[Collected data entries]

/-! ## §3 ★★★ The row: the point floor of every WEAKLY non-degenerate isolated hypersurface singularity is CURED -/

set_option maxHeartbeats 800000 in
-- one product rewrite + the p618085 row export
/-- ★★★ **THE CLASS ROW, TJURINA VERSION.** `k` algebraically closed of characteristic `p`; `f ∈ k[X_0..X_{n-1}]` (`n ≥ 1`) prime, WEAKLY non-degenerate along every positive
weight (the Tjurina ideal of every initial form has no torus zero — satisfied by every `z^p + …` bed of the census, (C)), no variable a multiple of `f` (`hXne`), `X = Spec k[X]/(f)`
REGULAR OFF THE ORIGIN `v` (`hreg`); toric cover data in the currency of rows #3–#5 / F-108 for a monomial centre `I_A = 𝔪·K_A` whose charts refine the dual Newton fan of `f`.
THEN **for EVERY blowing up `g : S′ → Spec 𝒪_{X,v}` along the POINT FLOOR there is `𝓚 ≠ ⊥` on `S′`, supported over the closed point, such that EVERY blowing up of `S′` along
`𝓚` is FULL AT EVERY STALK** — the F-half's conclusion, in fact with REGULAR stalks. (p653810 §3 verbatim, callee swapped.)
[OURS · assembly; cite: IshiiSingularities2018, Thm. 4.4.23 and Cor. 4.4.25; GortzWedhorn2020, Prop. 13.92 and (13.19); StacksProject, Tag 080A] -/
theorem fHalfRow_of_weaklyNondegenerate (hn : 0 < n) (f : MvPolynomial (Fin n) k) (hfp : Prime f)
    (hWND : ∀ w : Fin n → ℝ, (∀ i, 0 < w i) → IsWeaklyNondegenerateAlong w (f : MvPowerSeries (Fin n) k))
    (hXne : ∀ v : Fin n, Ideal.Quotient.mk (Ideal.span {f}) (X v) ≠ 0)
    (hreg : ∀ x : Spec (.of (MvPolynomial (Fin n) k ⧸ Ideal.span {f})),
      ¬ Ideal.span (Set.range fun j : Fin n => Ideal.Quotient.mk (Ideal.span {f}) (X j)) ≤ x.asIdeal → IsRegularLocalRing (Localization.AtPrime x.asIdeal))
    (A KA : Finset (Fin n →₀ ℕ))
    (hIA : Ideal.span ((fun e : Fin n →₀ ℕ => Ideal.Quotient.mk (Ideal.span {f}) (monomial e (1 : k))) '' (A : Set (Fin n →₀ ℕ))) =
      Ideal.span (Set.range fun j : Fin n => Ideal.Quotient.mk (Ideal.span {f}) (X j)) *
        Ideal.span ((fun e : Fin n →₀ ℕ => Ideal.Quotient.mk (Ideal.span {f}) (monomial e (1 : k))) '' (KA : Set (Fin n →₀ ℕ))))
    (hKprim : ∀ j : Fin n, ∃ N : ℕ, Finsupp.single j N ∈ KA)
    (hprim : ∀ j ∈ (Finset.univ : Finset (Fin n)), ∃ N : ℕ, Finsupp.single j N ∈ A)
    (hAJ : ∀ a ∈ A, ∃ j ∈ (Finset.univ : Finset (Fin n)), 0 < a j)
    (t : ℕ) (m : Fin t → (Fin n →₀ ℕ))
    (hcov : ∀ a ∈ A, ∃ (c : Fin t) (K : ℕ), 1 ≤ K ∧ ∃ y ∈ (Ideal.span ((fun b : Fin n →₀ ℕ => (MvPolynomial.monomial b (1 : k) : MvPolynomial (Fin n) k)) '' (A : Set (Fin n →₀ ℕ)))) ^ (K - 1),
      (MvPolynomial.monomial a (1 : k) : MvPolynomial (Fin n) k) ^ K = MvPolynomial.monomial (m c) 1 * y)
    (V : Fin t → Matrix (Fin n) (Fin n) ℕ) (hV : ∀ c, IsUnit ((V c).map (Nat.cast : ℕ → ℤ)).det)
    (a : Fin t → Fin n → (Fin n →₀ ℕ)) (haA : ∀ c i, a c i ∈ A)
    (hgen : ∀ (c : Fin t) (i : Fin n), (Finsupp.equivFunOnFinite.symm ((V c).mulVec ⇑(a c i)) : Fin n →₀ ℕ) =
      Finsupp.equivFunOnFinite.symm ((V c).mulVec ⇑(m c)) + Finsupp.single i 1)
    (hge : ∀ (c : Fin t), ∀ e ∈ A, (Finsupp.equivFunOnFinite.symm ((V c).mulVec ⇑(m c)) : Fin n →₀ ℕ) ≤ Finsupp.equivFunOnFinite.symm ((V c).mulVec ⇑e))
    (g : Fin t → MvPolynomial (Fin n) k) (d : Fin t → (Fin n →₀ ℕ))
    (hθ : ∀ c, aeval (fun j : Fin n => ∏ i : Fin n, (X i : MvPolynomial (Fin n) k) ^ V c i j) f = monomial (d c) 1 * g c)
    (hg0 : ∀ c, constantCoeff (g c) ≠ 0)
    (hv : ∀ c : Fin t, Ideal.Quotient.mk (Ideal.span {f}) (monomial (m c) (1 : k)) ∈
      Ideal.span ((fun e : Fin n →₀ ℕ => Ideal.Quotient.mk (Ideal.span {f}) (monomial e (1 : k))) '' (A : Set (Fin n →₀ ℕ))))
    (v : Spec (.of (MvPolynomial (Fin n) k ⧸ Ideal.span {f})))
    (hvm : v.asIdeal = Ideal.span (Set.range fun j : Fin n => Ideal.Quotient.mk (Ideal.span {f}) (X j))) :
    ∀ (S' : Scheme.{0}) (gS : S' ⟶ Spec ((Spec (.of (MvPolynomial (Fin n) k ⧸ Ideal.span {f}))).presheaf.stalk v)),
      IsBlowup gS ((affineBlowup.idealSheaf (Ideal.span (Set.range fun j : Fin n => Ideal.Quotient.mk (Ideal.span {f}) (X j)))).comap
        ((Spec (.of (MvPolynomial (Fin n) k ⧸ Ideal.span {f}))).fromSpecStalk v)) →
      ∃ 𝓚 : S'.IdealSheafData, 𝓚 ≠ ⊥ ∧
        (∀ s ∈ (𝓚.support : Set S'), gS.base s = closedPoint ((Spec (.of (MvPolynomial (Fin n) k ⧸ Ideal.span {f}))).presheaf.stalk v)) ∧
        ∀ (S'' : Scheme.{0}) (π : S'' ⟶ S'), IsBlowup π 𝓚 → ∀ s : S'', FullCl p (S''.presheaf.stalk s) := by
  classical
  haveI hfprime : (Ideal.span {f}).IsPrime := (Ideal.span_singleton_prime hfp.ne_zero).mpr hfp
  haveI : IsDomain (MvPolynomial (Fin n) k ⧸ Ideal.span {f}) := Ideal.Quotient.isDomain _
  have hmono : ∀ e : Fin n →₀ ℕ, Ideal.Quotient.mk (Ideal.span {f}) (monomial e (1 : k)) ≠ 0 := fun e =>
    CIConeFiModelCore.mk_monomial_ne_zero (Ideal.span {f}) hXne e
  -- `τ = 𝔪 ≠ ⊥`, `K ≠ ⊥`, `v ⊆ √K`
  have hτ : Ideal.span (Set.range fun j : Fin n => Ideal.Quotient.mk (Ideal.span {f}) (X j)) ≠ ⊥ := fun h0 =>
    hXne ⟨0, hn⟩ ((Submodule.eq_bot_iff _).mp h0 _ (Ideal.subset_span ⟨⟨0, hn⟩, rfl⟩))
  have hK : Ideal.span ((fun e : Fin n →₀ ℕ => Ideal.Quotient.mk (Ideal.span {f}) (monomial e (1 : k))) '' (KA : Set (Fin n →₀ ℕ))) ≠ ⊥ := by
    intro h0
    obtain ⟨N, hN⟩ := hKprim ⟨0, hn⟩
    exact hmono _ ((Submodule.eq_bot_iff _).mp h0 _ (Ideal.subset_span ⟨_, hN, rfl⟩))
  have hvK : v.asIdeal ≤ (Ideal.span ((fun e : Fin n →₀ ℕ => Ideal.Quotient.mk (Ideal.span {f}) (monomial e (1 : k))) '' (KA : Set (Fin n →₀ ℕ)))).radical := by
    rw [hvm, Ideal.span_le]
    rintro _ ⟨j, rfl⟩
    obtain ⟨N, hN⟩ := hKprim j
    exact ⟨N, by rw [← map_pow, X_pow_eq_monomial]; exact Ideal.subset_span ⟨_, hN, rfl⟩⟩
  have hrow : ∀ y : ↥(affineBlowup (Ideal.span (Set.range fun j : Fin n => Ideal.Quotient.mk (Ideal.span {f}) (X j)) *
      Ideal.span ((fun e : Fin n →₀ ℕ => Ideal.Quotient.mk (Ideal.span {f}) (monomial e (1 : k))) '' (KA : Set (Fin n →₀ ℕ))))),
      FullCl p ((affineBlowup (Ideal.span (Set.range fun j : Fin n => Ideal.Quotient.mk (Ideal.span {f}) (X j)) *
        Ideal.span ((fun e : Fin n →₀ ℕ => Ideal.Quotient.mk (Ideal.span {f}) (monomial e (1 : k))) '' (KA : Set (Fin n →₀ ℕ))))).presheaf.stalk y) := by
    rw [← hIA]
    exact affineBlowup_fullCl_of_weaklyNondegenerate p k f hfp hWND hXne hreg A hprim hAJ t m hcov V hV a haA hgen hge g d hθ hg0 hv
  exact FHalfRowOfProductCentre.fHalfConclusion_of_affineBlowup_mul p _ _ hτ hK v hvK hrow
...
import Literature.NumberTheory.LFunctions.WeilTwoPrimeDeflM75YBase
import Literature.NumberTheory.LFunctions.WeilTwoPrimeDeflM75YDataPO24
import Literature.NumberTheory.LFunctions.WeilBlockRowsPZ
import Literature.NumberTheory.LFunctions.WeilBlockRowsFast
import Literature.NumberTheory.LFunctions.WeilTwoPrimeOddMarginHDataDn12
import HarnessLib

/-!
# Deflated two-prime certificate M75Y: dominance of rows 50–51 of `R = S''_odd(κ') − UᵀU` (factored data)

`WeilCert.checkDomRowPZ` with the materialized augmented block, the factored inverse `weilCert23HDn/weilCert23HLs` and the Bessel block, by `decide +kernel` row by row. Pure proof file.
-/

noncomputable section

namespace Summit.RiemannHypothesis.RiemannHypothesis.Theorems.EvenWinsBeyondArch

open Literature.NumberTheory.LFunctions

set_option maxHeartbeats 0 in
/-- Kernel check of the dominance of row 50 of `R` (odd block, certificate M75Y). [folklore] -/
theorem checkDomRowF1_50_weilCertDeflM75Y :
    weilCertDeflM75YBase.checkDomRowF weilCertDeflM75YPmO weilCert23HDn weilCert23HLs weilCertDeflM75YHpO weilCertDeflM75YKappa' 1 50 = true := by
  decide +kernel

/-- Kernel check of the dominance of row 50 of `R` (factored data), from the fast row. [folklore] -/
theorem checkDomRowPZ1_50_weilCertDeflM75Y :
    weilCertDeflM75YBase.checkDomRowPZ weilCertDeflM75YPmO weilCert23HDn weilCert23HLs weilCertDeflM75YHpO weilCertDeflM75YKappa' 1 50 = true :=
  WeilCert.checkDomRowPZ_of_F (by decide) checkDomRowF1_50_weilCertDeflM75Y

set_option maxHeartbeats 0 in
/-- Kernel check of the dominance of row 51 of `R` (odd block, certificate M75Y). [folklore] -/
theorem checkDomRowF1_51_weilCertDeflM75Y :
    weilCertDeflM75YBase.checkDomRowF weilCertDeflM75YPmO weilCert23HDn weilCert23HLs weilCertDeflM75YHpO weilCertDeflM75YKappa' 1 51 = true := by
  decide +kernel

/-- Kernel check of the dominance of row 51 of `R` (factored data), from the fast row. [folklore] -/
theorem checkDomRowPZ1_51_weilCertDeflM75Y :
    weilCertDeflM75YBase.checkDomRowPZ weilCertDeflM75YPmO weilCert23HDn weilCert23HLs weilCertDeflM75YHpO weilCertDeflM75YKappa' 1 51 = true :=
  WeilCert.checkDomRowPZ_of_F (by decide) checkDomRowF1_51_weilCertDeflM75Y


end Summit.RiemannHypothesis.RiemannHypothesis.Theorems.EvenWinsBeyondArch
==
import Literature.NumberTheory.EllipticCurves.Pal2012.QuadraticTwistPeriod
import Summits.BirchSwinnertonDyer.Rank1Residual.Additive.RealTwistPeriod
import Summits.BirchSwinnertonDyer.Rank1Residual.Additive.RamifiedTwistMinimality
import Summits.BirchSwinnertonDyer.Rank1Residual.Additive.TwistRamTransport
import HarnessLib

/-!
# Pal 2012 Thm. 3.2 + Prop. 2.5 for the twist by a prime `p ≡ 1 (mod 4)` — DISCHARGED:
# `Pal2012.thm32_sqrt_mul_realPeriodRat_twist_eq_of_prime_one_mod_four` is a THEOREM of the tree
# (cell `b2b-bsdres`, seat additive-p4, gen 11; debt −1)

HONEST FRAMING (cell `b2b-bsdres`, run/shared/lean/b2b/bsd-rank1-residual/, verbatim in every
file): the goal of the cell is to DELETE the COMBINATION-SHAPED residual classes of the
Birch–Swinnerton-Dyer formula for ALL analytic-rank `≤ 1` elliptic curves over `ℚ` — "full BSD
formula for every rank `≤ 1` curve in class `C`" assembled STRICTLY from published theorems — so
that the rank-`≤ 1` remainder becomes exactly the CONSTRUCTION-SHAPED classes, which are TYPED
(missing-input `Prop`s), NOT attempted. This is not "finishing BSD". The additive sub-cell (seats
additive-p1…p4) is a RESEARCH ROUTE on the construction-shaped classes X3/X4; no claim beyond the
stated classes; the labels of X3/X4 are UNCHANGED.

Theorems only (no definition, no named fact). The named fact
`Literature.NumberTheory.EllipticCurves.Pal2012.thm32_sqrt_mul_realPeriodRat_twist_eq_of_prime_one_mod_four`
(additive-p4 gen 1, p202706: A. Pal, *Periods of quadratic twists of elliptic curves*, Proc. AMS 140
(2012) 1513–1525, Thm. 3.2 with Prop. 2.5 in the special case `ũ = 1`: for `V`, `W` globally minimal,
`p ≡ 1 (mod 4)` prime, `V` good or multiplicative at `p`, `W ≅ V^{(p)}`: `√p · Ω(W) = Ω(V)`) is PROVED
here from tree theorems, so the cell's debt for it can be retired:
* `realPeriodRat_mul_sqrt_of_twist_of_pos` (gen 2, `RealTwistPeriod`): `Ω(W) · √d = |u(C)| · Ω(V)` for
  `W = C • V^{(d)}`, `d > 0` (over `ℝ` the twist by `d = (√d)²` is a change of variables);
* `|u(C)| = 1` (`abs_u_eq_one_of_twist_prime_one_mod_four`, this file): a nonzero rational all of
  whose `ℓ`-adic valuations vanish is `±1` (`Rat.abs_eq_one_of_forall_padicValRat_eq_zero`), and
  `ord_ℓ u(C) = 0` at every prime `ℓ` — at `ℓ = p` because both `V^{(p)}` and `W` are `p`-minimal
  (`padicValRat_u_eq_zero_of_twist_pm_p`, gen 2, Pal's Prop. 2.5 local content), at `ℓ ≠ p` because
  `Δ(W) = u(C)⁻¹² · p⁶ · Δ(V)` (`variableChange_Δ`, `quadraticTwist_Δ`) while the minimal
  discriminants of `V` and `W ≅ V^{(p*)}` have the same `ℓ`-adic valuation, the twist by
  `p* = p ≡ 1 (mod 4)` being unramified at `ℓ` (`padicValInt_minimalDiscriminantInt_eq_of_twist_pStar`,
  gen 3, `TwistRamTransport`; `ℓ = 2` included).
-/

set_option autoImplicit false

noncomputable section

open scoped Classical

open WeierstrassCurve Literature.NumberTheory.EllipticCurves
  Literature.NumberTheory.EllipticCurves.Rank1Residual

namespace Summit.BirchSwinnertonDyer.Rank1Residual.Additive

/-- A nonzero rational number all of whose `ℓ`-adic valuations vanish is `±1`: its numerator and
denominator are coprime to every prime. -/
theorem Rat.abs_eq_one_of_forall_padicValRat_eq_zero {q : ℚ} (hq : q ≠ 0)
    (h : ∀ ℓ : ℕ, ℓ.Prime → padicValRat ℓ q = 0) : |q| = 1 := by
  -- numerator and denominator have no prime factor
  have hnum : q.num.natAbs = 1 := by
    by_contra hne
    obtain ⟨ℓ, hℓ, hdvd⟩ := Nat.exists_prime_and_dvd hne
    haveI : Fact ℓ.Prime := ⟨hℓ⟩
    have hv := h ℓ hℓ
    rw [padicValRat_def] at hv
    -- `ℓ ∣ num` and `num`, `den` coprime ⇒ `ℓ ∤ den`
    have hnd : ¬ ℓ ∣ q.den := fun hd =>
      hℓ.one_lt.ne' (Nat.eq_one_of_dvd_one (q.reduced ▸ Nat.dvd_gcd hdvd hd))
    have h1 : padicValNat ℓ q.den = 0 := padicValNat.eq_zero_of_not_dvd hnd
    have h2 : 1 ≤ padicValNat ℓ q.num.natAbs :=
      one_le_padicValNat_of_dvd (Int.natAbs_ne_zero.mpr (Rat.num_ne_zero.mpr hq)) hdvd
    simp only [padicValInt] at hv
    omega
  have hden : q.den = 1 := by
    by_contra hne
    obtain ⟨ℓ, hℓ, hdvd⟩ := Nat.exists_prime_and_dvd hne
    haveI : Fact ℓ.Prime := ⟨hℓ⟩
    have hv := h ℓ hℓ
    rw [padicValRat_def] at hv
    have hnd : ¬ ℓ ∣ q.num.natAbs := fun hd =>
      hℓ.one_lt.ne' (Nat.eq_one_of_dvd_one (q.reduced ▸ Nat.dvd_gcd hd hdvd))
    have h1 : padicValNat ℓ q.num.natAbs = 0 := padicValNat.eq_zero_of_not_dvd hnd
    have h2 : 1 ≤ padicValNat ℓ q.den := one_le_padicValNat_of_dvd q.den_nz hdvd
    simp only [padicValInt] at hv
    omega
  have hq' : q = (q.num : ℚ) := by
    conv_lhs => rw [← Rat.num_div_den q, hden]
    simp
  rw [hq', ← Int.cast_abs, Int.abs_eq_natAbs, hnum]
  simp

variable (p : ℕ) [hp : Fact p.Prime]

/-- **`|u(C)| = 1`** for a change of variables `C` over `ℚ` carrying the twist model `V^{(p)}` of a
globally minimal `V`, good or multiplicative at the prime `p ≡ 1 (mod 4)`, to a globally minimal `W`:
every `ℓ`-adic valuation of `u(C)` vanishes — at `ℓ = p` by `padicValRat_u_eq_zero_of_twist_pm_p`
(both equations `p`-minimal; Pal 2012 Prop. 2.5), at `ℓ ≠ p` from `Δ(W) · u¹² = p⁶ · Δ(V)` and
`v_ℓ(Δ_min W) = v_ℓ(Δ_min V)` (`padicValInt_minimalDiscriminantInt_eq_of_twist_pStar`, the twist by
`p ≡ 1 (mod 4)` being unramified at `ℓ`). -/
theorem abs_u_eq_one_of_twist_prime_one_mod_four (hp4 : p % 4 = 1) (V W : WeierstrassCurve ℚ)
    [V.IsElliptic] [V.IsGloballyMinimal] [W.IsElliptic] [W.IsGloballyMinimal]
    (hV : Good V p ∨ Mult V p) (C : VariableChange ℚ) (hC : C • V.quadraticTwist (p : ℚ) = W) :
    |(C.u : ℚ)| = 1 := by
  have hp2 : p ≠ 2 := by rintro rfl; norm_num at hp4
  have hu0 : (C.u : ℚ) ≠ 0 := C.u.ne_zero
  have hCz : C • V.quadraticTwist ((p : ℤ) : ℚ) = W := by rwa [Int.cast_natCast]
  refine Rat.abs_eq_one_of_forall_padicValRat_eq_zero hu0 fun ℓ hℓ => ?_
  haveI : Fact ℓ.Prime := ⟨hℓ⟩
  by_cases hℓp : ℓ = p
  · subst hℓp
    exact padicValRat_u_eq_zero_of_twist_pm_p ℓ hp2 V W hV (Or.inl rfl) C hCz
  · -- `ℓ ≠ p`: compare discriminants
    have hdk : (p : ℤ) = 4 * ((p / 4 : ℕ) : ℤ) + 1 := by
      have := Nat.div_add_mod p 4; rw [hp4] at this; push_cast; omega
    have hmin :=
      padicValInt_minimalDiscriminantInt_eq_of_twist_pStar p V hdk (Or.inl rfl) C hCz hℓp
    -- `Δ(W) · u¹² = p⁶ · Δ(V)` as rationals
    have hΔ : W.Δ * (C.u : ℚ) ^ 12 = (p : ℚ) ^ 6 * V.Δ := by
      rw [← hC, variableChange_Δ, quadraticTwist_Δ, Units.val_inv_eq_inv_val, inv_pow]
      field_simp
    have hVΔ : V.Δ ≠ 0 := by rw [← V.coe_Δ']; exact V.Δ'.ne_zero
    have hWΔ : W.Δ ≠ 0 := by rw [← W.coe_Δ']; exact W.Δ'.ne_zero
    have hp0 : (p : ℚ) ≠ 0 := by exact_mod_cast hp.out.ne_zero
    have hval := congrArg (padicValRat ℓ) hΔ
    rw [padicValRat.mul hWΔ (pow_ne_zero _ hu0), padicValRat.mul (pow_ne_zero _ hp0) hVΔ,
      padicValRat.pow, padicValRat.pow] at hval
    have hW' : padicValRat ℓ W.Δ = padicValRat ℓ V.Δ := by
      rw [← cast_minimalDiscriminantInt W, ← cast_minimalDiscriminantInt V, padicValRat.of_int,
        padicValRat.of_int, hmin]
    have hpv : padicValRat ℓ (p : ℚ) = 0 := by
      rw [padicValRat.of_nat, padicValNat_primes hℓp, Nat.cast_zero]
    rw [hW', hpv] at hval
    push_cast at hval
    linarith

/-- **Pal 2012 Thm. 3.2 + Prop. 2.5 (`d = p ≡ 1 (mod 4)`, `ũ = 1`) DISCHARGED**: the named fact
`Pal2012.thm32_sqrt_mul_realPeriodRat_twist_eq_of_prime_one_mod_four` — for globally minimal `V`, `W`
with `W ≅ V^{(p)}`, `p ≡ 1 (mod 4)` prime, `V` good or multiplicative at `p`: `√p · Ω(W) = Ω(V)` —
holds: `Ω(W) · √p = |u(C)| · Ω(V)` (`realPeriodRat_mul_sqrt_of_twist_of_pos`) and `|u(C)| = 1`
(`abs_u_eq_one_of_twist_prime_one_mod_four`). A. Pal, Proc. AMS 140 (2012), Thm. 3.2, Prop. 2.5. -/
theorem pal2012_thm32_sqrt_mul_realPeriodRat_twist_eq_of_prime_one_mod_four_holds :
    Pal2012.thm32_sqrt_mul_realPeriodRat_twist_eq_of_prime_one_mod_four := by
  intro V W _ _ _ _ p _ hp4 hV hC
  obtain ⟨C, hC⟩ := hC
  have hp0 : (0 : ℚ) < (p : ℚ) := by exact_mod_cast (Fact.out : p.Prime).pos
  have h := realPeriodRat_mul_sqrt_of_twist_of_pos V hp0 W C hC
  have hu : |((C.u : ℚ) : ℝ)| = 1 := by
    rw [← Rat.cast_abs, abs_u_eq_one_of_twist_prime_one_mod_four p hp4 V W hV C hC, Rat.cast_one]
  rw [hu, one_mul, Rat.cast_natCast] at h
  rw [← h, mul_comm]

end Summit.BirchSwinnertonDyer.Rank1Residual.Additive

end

ASSIGNMENT:
From the entries above, select each line containing the string "refine".

OUTPUT:
REGULAR OFF THE ORIGIN `v` (`hreg`); toric cover data in the currency of rows #3–#5 / F-108 for a monomial centre `I_A = 𝔪·K_A` whose charts refine the dual Newton fan of `f`.
  refine Rat.abs_eq_one_of_forall_padicValRat_eq_zero hu0 fun ℓ hℓ => ?_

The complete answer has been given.